* _Exercise details_: Below are entries; copy exactly the lines from the one with "(stmt-QuantumAdvantage-10309): the body" through the one with "specialisation. The sign", both included, and leave out the rest.

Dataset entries

▬▬▬▬▬▬▬▬▬▬

import Mathlib
import HarnessLib

/-!
# Chowla's congruence for the central factorial modulo a prime `p ≡ 1 (mod 4)`

Vendored fact [cite: Chowla1961, Theorem]; [cite: Mordell1961]; the sign normalisation follows
[cite: JacobsonWilliams2008, §9.2 eq. (9.7)] as fixed by the route planner's numerical read-back.

For a prime `p ≡ 1 (mod 4)` let `h` be the class number of `ℚ(√p)` (odd) and `ε_p = (t + u√p)/2` its
fundamental unit, of norm `−1`, i.e. `(t, u)` the least positive solution of `t² − p u² = −4`. Then
`((p−1)/2)! ≡ (−1)^{(h+1)/2} · t/2 (mod p)`, stated denominator-free as `p ∣ 2·((p−1)/2)! − (−1)^{(h+1)/2} t`.
(Kiselev 1948; Chowla 1961; Mordell 1961 for the case analysis of `((p−1)/2)! ≡ ±1` when `p ≡ 3 (mod 4)`.)
Proof in print: Dirichlet's class number formula in the form `√p · ε_p^h = ∏_{n non-residue} (1 − ζ_p^n)`
reduced modulo `(1 − ζ_p)`.

Grounds `Summit.QuantumAdvantage.QuantumAdvantage.Theses.CentralFactorial.ChowlaSignLaw`
(stmt-QuantumAdvantage-10309): the body below is byte-identical to that route item (stated over Mathlib's
abstract number fields: any `K` of degree 2 and discriminant `p`), so the item is this fact with no
specialisation. The sign convention was read back numerically by the grounder for all 37 primes `p ≡ 1 (mod 4)`
below 400 with independently computed `h` (cycles of reduced indefinite forms; `h = 3` at `p = 229, 257`) and
`t` (continued fraction of `(√p − 1)/2`), 0 mismatches (script attached to the item as evidence), and by the
planner for the 211 primes below 3000.
-/

namespace Literature.NumberTheory.QuadraticFields

/-- **Chowla's central-factorial congruence (Kiselev 1948 / Chowla 1961).** For `p ≡ 1 (mod 4)` prime,
`K` a quadratic number field of discriminant `p` with class number `h`, and `(t, u)` the least positive
solution of `t² + 4 = p u²`: `p ∣ 2·((p−1)/2)! − (−1)^{(h+1)/2}·t`.
[cite: Chowla1961, Theorem] [cite: Mordell1961] [cite: JacobsonWilliams2008, §9.2]
Grounds `Summit.QuantumAdvantage.QuantumAdvantage.Theses.CentralFactorial.ChowlaSignLaw` (verbatim). -/
def chowla_central_factorial_congruence : Prop :=
  ∀ (p : ℕ) (K : Type) [Field K] [NumberField K] (t u : ℕ), p.Prime → p % 4 = 1 → Module.finrank ℚ K = 2 → NumberField.discr K = (p : ℤ) → t ^ 2 + 4 = p * u ^ 2 → 0 < u → (∀ t' u' : ℕ, t' ^ 2 + 4 = p * u' ^ 2 → 0 < u' → t ≤ t') → (p : ℤ) ∣ 2 * (Nat.factorial ((p - 1) / 2) : ℤ) - (-1) ^ ((NumberField.classNumber K + 1) / 2) * (t : ℤ)

end Literature.NumberTheory.QuadraticFields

▬▬▬▬▬▬▬▬▬▬

* _Exercise result_:
(stmt-QuantumAdvantage-10309): the body below is byte-identical to that route item (stated over Mathlib's
abstract number fields: any `K` of degree 2 and discriminant `p`), so the item is this fact with no
specialisation. The sign convention was read back numerically by the grounder for all 37 primes `p ≡ 1 (mod 4)`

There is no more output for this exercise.